- _WORK REQUIRED_
Restate word for word the lines of the records below, starting at the line that contains "S a).apply_symm_apply x" and ending at the line that contains "(as schemes): Mathlib's", with both of those lines included and nothing else.

□ □ □ □

import Summits.QuantumAdvantage.AdviceFreeQNC0.AffBells23JuntaDecorrelation
import Summits.QuantumAdvantage.AdviceFreeQNC0.AffBells23Transversal
import HarnessLib

/-!
# Sketch23 §4b corollary `VDOfJPD`, proved (ask P-23e)

`theorem vdOfJPD : VDOfJPD` and its unconditional form `vdOfJPD_holds`: a `δ`-regular frame `V` and a junta product with
`Σ_k |S_k|(|S_k| − 1) ≤ Λ₂` have every non-trivial frame-character correlation `≤ 2^Z (√3/2)^{(δZ)²/(δZ + Λ₂)}`.
Proof: the Turán/Caro–Wei transversal of the reading sets inside `supp(tV)` (`AffBells23.exists_transversal_ge`) has
`|A| ≥ (δZ)²/(δZ + Λ₂)`; LEMMA JPD (`juntaProductDecorrelation`, `AffBells23JuntaDecorrelation`) gives `(√3/2)^{|A|}`; read the
exponent as a real power of `√3/2 ≤ 1`.  Separation NOT moved.
-/

noncomputable section

open Classical

namespace Summit.QuantumAdvantage.AdviceFreeQNC0

open Finset
open Literature.Computability.QuantumComplexity Literature.Computability.QuantumComplexity.RingHLF
open Literature.Computability.MetaComplexity Literature.Computability.MetaComplexity.Smolensky
open F4 TubePlanProof AffBells22

namespace AffBells23

/-- `√3/2 ∈ (0, 1]`. -/
theorem sqrt_three_div_two_pos : 0 < Real.sqrt 3 / 2 := by positivity

/-- `√3/2 ≤ 1`. -/
theorem sqrt_three_div_two_le_one : Real.sqrt 3 / 2 ≤ 1 := by
  have : Real.sqrt 3 ≤ 2 := by
    rw [show (2 : ℝ) = Real.sqrt (2 ^ 2) by rw [Real.sqrt_sq (by norm_num)]]
    exact Real.sqrt_le_sqrt (by norm_num)
  linarith

/-- **`VDOfJPD` PROVED** (ROUND-22 §2.5 corollary): inside `supp(tV)` (weight `≥ δZ`) the Turán/Caro–Wei transversal of the reading sets
(`AffBells23.exists_transversal_ge`: `|A| ≥ (δZ)²/(δZ + Λ₂)`) feeds LEMMA JPD; the exponent is read as a real power of `√3/2 ≤ 1`. -/
theorem vdOfJPD : VDOfJPD := by
  intro hJPD Z K m S σ V δ Λ₂ hδ hread hΛ _ hreg t ht
  set γ : Fin Z → ZMod 3 := fun p => ∑ l, t l * V l p with hγ
  set P : Finset (Fin Z) := univ.filter fun p : Fin Z => γ p ≠ 0 with hP
  have hwP : δ * Z ≤ (P.card : ℝ) := hreg t ht
  have hΛ' : (∑ k ∈ (univ : Finset (Fin K)), ((S k).card : ℝ) * (((S k).card : ℝ) - 1)) ≤ Λ₂ := hΛ
  obtain ⟨A, hAP, htr, hsize⟩ :=
    exists_transversal_ge (univ : Finset (Fin K)) S P (w := δ * Z) (by positivity) hwP hΛ'
  have hJ := hJPD Z K S σ γ A hread (fun k => htr k (mem_univ k)) (fun p hp => (mem_filter.mp (hAP hp)).2)
  refine hJ.trans ?_
  refine mul_le_mul_of_nonneg_left ?_ (by positivity)
  rw [← Real.rpow_natCast]
  exact Real.rpow_le_rpow_of_exponent_ge sqrt_three_div_two_pos sqrt_three_div_two_le_one hsize

/-- The unconditional form: LEMMA JPD is a theorem (`juntaProductDecorrelation`). -/
theorem vdOfJPD_holds :
    ∀ (Z K m : ℕ) (S : Fin K → Finset (Fin Z)) (σ : Fin K → (Fin Z → Bool) → Bool) (V : Fin m → Fin Z → ZMod 3) (δ Λ₂ : ℝ),
    0 < δ → (∀ k, ReadsOnly (S k) (σ k)) → ((∑ k, ((S k).card : ℝ) * ((S k).card - 1)) ≤ Λ₂) → 0 ≤ Λ₂ →
    (∀ t : Fin m → ZMod 3, t ≠ 0 → δ * Z ≤ ((univ.filter fun p : Fin Z => (∑ l, t l * V l p) ≠ 0).card : ℝ)) →
      ∀ t : Fin m → ZMod 3, t ≠ 0 →
        ‖∑ F : Fin Z → Bool, Complex.exp (2 * Real.pi * Complex.I / 3) ^ (∑ p, if F p then (∑ l, t l * V l p).val else 0) *
            ∏ k, (if σ k F then (-1 : ℂ) else 1)‖
          ≤ (2 : ℝ) ^ Z * (Real.sqrt 3 / 2) ^ ((δ * Z) ^ 2 / (δ * Z + Λ₂)) :=
  vdOfJPD juntaProductDecorrelation

end AffBells23

end Summit.QuantumAdvantage.AdviceFreeQNC0
/-! ### Chart facts of the vertices of `E` -/

/-- **A vertex of `E` is a vertex of `Ω_δ` with chart radius in `[w₁ - κ, w₂ + κ]`.** [folklore] -/
theorem vertex_facts {x : Site 2} (hx : x ∈ verts X.E) :
    x ∈ meshDomain X.D.carrier X.δ ∧ X.w₁ - X.κ ≤ X.rad x ∧ X.rad x ≤ X.w₂ + X.κ := by
  rcases X.E_spec.2.2.2.2.2.2 x hx with h | ⟨h, hxh, hh⟩
  · obtain ⟨hxD, h1, h2⟩ := X.S_subset_Wset (X.verts_E₀_subset x h)
    exact ⟨hxD, by linarith [X.hκ], by linarith [X.hκ]⟩
  · -- a corner of a hole face of `E₀`: maximum principle
    have hS : ∀ a b : Site 2, (fun a b : Site 2 => ∃ k : Fin 4, b = a + cornerUnit k ∧
        s(a + cornerOff (k + 1), a + cornerOff (k + 2)) ∉ X.E₀) a b ↔
        ∃ k : Fin 4, b = a + cornerUnit k ∧ s(a + cornerOff (k + 1), a + cornerOff (k + 2)) ∉ X.E₀ :=
      fun _ _ => Iff.rfl
    have hxD := corner_mem_meshDomain_hole X.D.toJordanDomain X.hδ X.E₀_subset_edgeSet hS hh hxh
    refine ⟨hxD, ?_⟩
    -- the chart `g` and the bounds along the edges of `E₀`
    have hgd : DifferentiableOn ℂ X.g X.D.carrier := X.φ.symm.differentiableOn_coe.congr X.hg_eq
    have hg0 : ∀ z ∈ X.D.carrier, X.g z ≠ 0 := by
      intro z hz h0
      have := X.im_pos hz
      rw [← X.g_eq hz, h0, Complex.zero_im] at this
      exact lt_irrefl _ this
    have hlo : 0 < X.w₁ - X.κ := by linarith [X.radii.1, X.w₁_def, X.κ_le.1, X.hm]
    have hbd : ∀ a b : Site 2, s(a, b) ∈ X.E₀ → ∀ z ∈ segment ℝ (meshPoint X.δ a) (meshPoint X.δ b),
        z ≠ X.D.pt 1 ∧ X.w₁ - X.κ ≤ ‖X.g z‖ ∧ ‖X.g z‖ ≤ X.w₂ + X.κ := by
      intro a b hab z hz
      obtain ⟨a', b', ha', -, hadj, he⟩ := X.mem_E₀_iff.1 hab
      -- `z` is within `δ` of the endpoint `a'` (a site of `S`)
      have haz : z ∈ segment ℝ (meshPoint X.δ a') (meshPoint X.δ b') := by
        rcases Sym2.eq_iff.1 he with ⟨rfl, rfl⟩ | ⟨rfl, rfl⟩
        · exact hz
        · rw [segment_symm]; exact hz
      obtain ⟨hmesh, ha'D, -⟩ := discreteDomainGraph_adj_iff.1 hadj
      obtain ⟨hzd, hseg⟩ := meshGraph_adj_iff.1 hmesh
      have hzcl : z ∈ closure X.D.carrier := hseg haz
      have hpa : meshPoint X.δ a' ∈ X.D.carrier := X.meshPoint_mem ha'D
      obtain ⟨-, h1, h2⟩ := X.S_subset_Wset ha'
      have hra : X.rad a' ≤ X.r₂ + X.m := by linarith [X.radii.2.2.2.2.2, X.hm]
      have hdz : dist (meshPoint X.δ a') z ≤ X.δ := by
        have hb := (convex_closedBall (meshPoint X.δ a') X.δ).segment_subset (mem_closedBall_self X.hδ.le)
          (by rw [mem_closedBall, dist_comm, X.dist_meshPoint_adj hzd]) haz
        rw [mem_closedBall, dist_comm] at hb; exact hb
      have hosc := X.osc hpa hra hzcl (by linarith [X.hδ])
      have hzb : z ≠ X.D.pt 1 := by
        intro hzb
        have := X.far hpa hra
        rw [← hzb] at this
        linarith [X.hδd, X.hδ]
      rw [rad_def] at h1 h2
      have hn := abs_norm_sub_norm_le (X.g z) (X.φ.symm (meshPoint X.δ a'))
      rw [← dist_eq_norm] at hn
      have hn' := abs_le.1 (hn.trans hosc)
      exact ⟨hzb, by linarith [hn'.1], by linarith [hn'.2]⟩
    have h := norm_chart_corner_hole X.D.toJordanDomain X.hδ X.E₀_subset_edgeSet hS hlo X.hg_cont hgd
      X.pt_one_not_mem hg0 hbd hh hxh
    rw [rad_def, ← X.g_eq (X.meshPoint_mem hxD)]
    exact h

/-- A vertex of `E` has its mesh point in `D`. [folklore] -/
theorem meshPoint_mem_of_mem_verts {x : Site 2} (hx : x ∈ verts X.E) : meshPoint X.δ x ∈ X.D.carrier :=
  X.meshPoint_mem (X.vertex_facts hx).1

/-- A vertex of `E` is in the volume `Λ`. [folklore] -/
theorem mem_Λ_of_mem_verts {x : Site 2} (hx : x ∈ verts X.E) : x ∈ X.Λ := by
  obtain ⟨hxD, -, h2⟩ := X.vertex_facts hx
  exact X.mem_Λ hxD (by linarith [X.w₂_def, X.κ_le.1, X.hm])

/-- **A vertex of `E` is a window site of the finite volume.** [folklore] -/
theorem mem_annWindow_of_mem_verts {x : Site 2} (hx : x ∈ verts X.E) :
    (⟨x, X.mem_Λ_of_mem_verts hx⟩ : ↥X.Λ) ∈ annWindow X.D X.φ X.M X.ε X.δ X.ρ X.r₁ X.r₂ X.Λ := by
  obtain ⟨hxD, h1, h2⟩ := X.vertex_facts hx
  obtain ⟨-, h0, -, -, -, h5⟩ := X.radii
  have := X.κ_le; have := X.hm; have := X.hρr₁; have := X.hr₂
  have hr : X.rad x ≤ X.r₂ := by rw [w₂_def] at h2; linarith
  refine ⟨⟨X.mem_ball (X.meshPoint_mem hxD) hr, ?_, ?_⟩, ?_, ?_⟩ <;>
    simp only [← rad_def] <;> rw [w₁_def] at h1 <;> rw [w₂_def] at h2 <;> linarith

/-! ### Three fields of `IsWindowRect` -/

/-- **`mem_window`.** [folklore] -/
theorem mem_window : ∀ e ∈ X.E, ∀ x ∈ e, ∃ hx : x ∈ X.Λ,
    (⟨x, hx⟩ : ↥X.Λ) ∈ annWindow X.D X.φ X.M X.ε X.δ X.ρ X.r₁ X.r₂ X.Λ := by
  intro e he x hxe
  have hx : x ∈ verts X.E := by
    induction e using Sym2.ind with
    | h a b =>
      rcases Sym2.mem_iff.1 hxe with rfl | rfl
      · exact mem_verts_of_mem_left he
      · exact mem_verts_of_mem he
  exact ⟨X.mem_Λ_of_mem_verts hx, X.mem_annWindow_of_mem_verts hx⟩

/-- **`closed`** (in the strong form: every `Ω_δ`-neighbour in the window of a vertex of `E` of chart radius in
`[w₁ + κ, w₂ - κ]` is joined to it in `E`). [folklore] -/
theorem closed' {x y : Site 2} (hx : x ∈ verts X.E) (h1 : X.w₁ + X.κ ≤ X.rad x) (h2 : X.rad x ≤ X.w₂ - X.κ)
    (hxy : (discreteDomainGraph X.D.carrier X.δ).Adj x y) : s(x, y) ∈ X.E := by
  by_cases hxS : x ∈ bdVerts X.E
  · -- `x ∈ S`, and `y` is a window site: `y ∈ S`
    have hxS' := X.mem_S_of_mem_bdVerts hxS
    obtain ⟨-, -, hyD⟩ := discreteDomainGraph_adj_iff.1 hxy
    have hzd := (meshGraph_adj_iff.1 (discreteDomainGraph_adj_iff.1 hxy).1).1
    have hrad := X.abs_rad_sub_rad_le (X.meshPoint_mem_of_mem_verts hx) (X.meshPoint_mem hyD) hzd
      (by linarith [X.radii.2.2.2.2.2, X.hm, X.hκ])
    rw [abs_le] at hrad
    have hyW : y ∈ X.Wset := ⟨hyD, by linarith [hrad.1], by linarith [hrad.2]⟩
    exact X.E₀_subset_E (X.mem_E₀ hxS' (X.mem_S_of_adj hxS' hxy hyW) hxy)
  · -- `x` is not a boundary vertex: every lattice edge at `x` is in `E`
    by_contra h
    have hzd := (meshGraph_adj_iff.1 (discreteDomainGraph_adj_iff.1 hxy).1).1
    obtain ⟨k, rfl⟩ := exists_eq_add_dir_of_adj hzd
    exact hxS ⟨k, hx, h⟩

/-- **`closed`** in the form of `IsWindowRect`. [folklore] -/
theorem closed : ∀ (x y : Site 2) (hy : y ∈ X.Λ), x ∈ verts X.E →
    X.r₁' ≤ ‖X.φ.symm (meshPoint X.δ x)‖ → ‖X.φ.symm (meshPoint X.δ x)‖ ≤ X.r₂' →
    (discreteDomainGraph X.D.carrier X.δ).Adj x y →
    (⟨y, hy⟩ : ↥X.Λ) ∈ annWindow X.D X.φ X.M X.ε X.δ X.ρ X.r₁ X.r₂ X.Λ → s(x, y) ∈ X.E := by
  intro x y _ hx h1 h2 hxy _
  have := X.radii; have := X.κ_le; have := X.hm
  exact X.closed' hx (by rw [rad_def]; linarith) (by rw [rad_def]; linarith) hxy

end WSetting

end WindowRect

/-- **The window edge set is closed along the inner window**, closed form (registered sub-goal of
stmt-CriticalPhenomena-10650). [folklore] -/
theorem windowRect_closed : ∀ (X : WindowRect.WSetting) (x y : Site 2) (hy : y ∈ X.Λ), x ∈ DiscreteRect.verts X.E → X.r₁' ≤ ‖X.φ.symm (meshPoint X.δ x)‖ → ‖X.φ.symm (meshPoint X.δ x)‖ ≤ X.r₂' → (discreteDomainGraph X.D.carrier X.δ).Adj x y → (⟨y, hy⟩ : ↥X.Λ) ∈ annWindow X.D X.φ X.M X.ε X.δ X.ρ X.r₁ X.r₂ X.Λ → s(x, y) ∈ X.E :=
  fun X => X.closed

end Summit.CriticalPhenomena.SAWScalingLimit.Theorems.IsingBoundaryRatio

end
import Literature.AlgebraicGeometry.HodgeTheory.QuaternionicQuarticDeckChartAction
import Literature.AlgebraicGeometry.Resolution.PolynomialQuotientBaseChange
import HarnessLib

/-!
# Base change of the étale chart of the normalised quaternionic quartic cover (programme «M1», brick M1-0b)

Layer `Literature/AlgebraicGeometry/HodgeTheory`. Definitions + proved API (no named fact). Written by the prover
seat `hodge-nonav-prover-Bx` (g19, cell `hodge-nonav`), programme M1 (memo `PROGRAMME-M1-Bx-g19.md`) for route
`HodgeConjecture/Q8SymplecticPowers` (crux K1Q, stmt-HodgeConjecture-24190). Sequel of
`QuaternionicQuarticDeckChart{,Action}`.

The chart ring is defined by UNIVERSAL relations, so it commutes with any change of coefficients `f : R → S`:
`map f (rel a k) = rel (f ∘ a) k` (`map_rel`), `(deckIdeal a).map (map f) = deckIdeal (f ∘ a)` (`deckIdeal_map`),
hence (the tree's `Resolution.polyQuotientBaseChangeEquiv`, EGA I 4.3)

  `deckRingBaseChangeEquiv : DeckRing a ⊗[R] S ≃ₐ[R] DeckRing (algebraMap R S ∘ a)`,

and on schemes (Mathlib `pullbackSpecIso`) the fibre product `deckChart a ×_{Spec R} Spec S` — the object
`deckChart a ⊗ specOver R S` of the cartesian monoidal category `SchemeOver R` — is `Spec (DeckRing (algebraMap R S ∘ a))`:

  `deckChartTensorLeftIso : (deckChart a ⊗ specOver R S).left ≅ Spec (DeckRing (algebraMap R S ∘ a))`.

Use (bricks M1-4/M1-5): with `R = A = ℂ[a]`, `S = K = Frac A` this identifies the GENERIC FIBRE of the universal chart
with the chart of the generic coefficient vector, whose ring is a regular domain
(`QuaternionicQuarticDeckChartEtaleEquiv`, `…Integral`); with `S = ℂ` at a complex point it identifies the fibres.
Honest scope: explicit commutative algebra for one family of surfaces; nothing here bears on HC.

## References

* [EGAI] A. Grothendieck, J. Dieudonné, EGA I (1960/1971), (4.3) (base change of affine schemes) — cited through
  [GortzWedhorn2020] U. Görtz, T. Wedhorn, Algebraic Geometry I, Prop. 4.18 / (4.11).
* [Kollar2007] J. Kollár, Lectures on Resolution of Singularities (2007), §3.3.
-/

noncomputable section

open MvPolynomial CategoryTheory AlgebraicGeometry MonoidalCategory

namespace Literature.AlgebraicGeometry.HodgeTheory.Q8Family

universe v

/-! ### The relations under a change of coefficients -/

section Map

variable {R : Type v} [CommRing R] {S : Type v} [CommRing S] {e : ℕ} (a : CIdx e → R) (f : R →+* S)

/-- `dehom` commutes with a change of coefficients. [cite: GortzWedhorn2020, Prop. 4.18] -/
theorem dehom_map (p : MvPolynomial (Fin 3) R) : dehom (map f p) = map f (dehom p) := by
  have key : ((dehom (R := S) : MvPolynomial (Fin 3) S →+* MvPolynomial (Fin 6) S)).comp (map f) =
      (map f).comp (dehom (R := R) : MvPolynomial (Fin 3) R →+* MvPolynomial (Fin 6) R) := by
    refine MvPolynomial.ringHom_ext (fun r => ?_) (fun i => ?_)
    · simp [dehom]
    · fin_cases i <;> simp [dehom]
  exact DFunLike.congr_fun key p

/-- `map f cU = cU (f ∘ a)`. [cite: GortzWedhorn2020, Prop. 4.18] -/
@[simp] theorem map_cU : map f (cU a) = cU (f ∘ a) := by
  rw [cU, cU, ← dehom_map, map_cOfR]

/-- `map f cU' = cU' (f ∘ a)`. [cite: GortzWedhorn2020, Prop. 4.18] -/
@[simp] theorem map_cU' : map f (cU' a) = cU' (f ∘ a) := by
  rw [cU', cU', ← dehom_map, map_rename, map_cOfR]

/-- `map f αU = αU`. [cite: GortzWedhorn2020, Prop. 4.18] -/
@[simp] theorem map_αU : map f (αU : MvPolynomial (Fin 6) R) = αU := by
  simp [αU]

/-- `map f ψU = ψU (f ∘ a)`. [cite: GortzWedhorn2020, Prop. 4.18] -/
@[simp] theorem map_ψU : map f (ψU a) = ψU (f ∘ a) := by
  rw [ψU, ψU, ← dehom_map, map_ψOfR]

/-- `map f hU = hU (f ∘ a)`. [cite: GortzWedhorn2020, Prop. 4.18] -/
@[simp] theorem map_hU : map f (hU a) = hU (f ∘ a) := by
  simp only [hU, map_mul, map_cU, map_cU', map_αU, map_ψU]

/-- **The relations are universal**: `map f (rel a k) = rel (f ∘ a) k`. [cite: GortzWedhorn2020, Prop. 4.18] -/
@[simp] theorem map_rel (k : Fin 7) : map f (rel a k) = rel (f ∘ a) k := by
  fin_cases k <;> simp [rel]

/-- **The ideal of relations extends to the ideal of relations**: `(deckIdeal a)·S[x] = deckIdeal (f ∘ a)`.
[cite: GortzWedhorn2020, Prop. 4.18] -/
theorem deckIdeal_map : (deckIdeal a).map (map f) = deckIdeal (f ∘ a) := by
  rw [deckIdeal, deckIdeal, Ideal.map_span, ← Set.range_comp]
  congr 1
  ext p
  simp only [Set.mem_range, Function.comp_apply, map_rel]

end Map

/-! ### Base change of the chart ring and of the chart -/

section BaseChange

variable {R : Type v} [CommRing R] (S : Type v) [CommRing S] [Algebra R S] {e : ℕ} (a : CIdx e → R)

/-- **`DeckRing a ⊗_R S ≅ DeckRing (a_S)`** (`a_S = algebraMap R S ∘ a`): base change of the chart ring
(the tree's `polyQuotientBaseChangeEquiv` and the universality of the relations). [cite: GortzWedhorn2020, Prop. 4.18] -/
def deckRingBaseChangeEquiv : TensorProduct R (DeckRing a) S ≃ₐ[R] DeckRing (algebraMap R S ∘ a) :=
  (Resolution.polyQuotientBaseChangeEquiv S (deckIdeal a)).trans
    (Ideal.quotientEquivAlgOfEq R (deckIdeal_map a (algebraMap R S)))

/-- The base-change isomorphism on `x̄ ⊗ 1`: the class of `map x`. [cite: GortzWedhorn2020, Prop. 4.18] -/
theorem deckRingBaseChangeEquiv_mk_tmul_one (p : MvPolynomial (Fin 6) R) :
    deckRingBaseChangeEquiv S a (TensorProduct.tmul R (Ideal.Quotient.mk (deckIdeal a) p) (1 : S)) =
      Ideal.Quotient.mk (deckIdeal (algebraMap R S ∘ a)) (map (algebraMap R S) p) := by
  rw [deckRingBaseChangeEquiv, AlgEquiv.trans_apply, Resolution.polyQuotientBaseChangeEquiv_tmul, map_one, mul_one]
  rfl

/-- `e⁻¹ ∘ e = id` for the base-change isomorphism, as ring maps. [folklore] -/
private theorem bc_symm_comp :
    ((deckRingBaseChangeEquiv S a).symm : DeckRing (algebraMap R S ∘ a) →+* TensorProduct R (DeckRing a) S).comp
        (deckRingBaseChangeEquiv S a : TensorProduct R (DeckRing a) S →+* DeckRing (algebraMap R S ∘ a)) =
      RingHom.id _ :=
  RingHom.ext fun x => (deckRingBaseChangeEquiv S a).symm_apply_apply x

/-- `e ∘ e⁻¹ = id` for the base-change isomorphism, as ring maps. [folklore] -/
private theorem bc_comp_symm :
    (deckRingBaseChangeEquiv S a : TensorProduct R (DeckRing a) S →+* DeckRing (algebraMap R S ∘ a)).comp
        ((deckRingBaseChangeEquiv S a).symm : DeckRing (algebraMap R S ∘ a) →+* TensorProduct R (DeckRing a) S) =
      RingHom.id _ :=
  RingHom.ext fun x => (deckRingBaseChangeEquiv S a).apply_symm_apply x

/-- `Spec` of the base-change isomorphism: `Spec (DeckRing a ⊗_R S) ≅ Spec (DeckRing a_S)`.
[cite: GortzWedhorn2020, Prop. 4.18] -/
def specDeckRingBaseChangeIso :
    Spec (CommRingCat.of (TensorProduct R (DeckRing a) S)) ≅ Spec (CommRingCat.of (DeckRing (algebraMap R S ∘ a))) where
  hom := Spec.map (CommRingCat.ofHom
    ((deckRingBaseChangeEquiv S a).symm : DeckRing (algebraMap R S ∘ a) →+* TensorProduct R (DeckRing a) S))
  inv := Spec.map (CommRingCat.ofHom
    (deckRingBaseChangeEquiv S a : TensorProduct R (DeckRing a) S →+* DeckRing (algebraMap R S ∘ a)))
  hom_inv_id := by
    rw [← Spec.map_comp, ← CommRingCat.ofHom_comp, bc_symm_comp, CommRingCat.ofHom_id, Spec.map_id]
  inv_hom_id := by
    rw [← Spec.map_comp, ← CommRingCat.ofHom_comp, bc_comp_symm, CommRingCat.ofHom_id, Spec.map_id]

variable [Algebra ℂ R]

/-- **The fibre product `deckChart a ×_{Spec R} Spec S` is `Spec (DeckRing a_S)`** (as schemes): Mathlib's
`pullbackSpecIso` followed by `Spec` of the base-change isomorphism of rings. [cite: GortzWedhorn2020, Prop. 4.18] -/
def deckChartTensorLeftIso :
    (deckChart a ⊗ Motives.specOver R S).left ≅ Spec (CommRingCat.of (DeckRing (algebraMap R S ∘ a))) :=
  (pullbackSpecIso R (DeckRing a) S) ≪≫ specDeckRingBaseChangeIso S a

end BaseChange

end Literature.AlgebraicGeometry.HodgeTheory.Q8Family

end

□ □ □ □

- _EXERCISE ANSWER_
  RingHom.ext fun x => (deckRingBaseChangeEquiv S a).apply_symm_apply x

/-- `Spec` of the base-change isomorphism: `Spec (DeckRing a ⊗_R S) ≅ Spec (DeckRing a_S)`.
[cite: GortzWedhorn2020, Prop. 4.18] -/
def specDeckRingBaseChangeIso :
    Spec (CommRingCat.of (TensorProduct R (DeckRing a) S)) ≅ Spec (CommRingCat.of (DeckRing (algebraMap R S ∘ a))) where
  hom := Spec.map (CommRingCat.ofHom
    ((deckRingBaseChangeEquiv S a).symm : DeckRing (algebraMap R S ∘ a) →+* TensorProduct R (DeckRing a) S))
  inv := Spec.map (CommRingCat.ofHom
    (deckRingBaseChangeEquiv S a : TensorProduct R (DeckRing a) S →+* DeckRing (algebraMap R S ∘ a)))
  hom_inv_id := by
    rw [← Spec.map_comp, ← CommRingCat.ofHom_comp, bc_symm_comp, CommRingCat.ofHom_id, Spec.map_id]
  inv_hom_id := by
    rw [← Spec.map_comp, ← CommRingCat.ofHom_comp, bc_comp_symm, CommRingCat.ofHom_id, Spec.map_id]

variable [Algebra ℂ R]

/-- **The fibre product `deckChart a ×_{Spec R} Spec S` is `Spec (DeckRing a_S)`** (as schemes): Mathlib's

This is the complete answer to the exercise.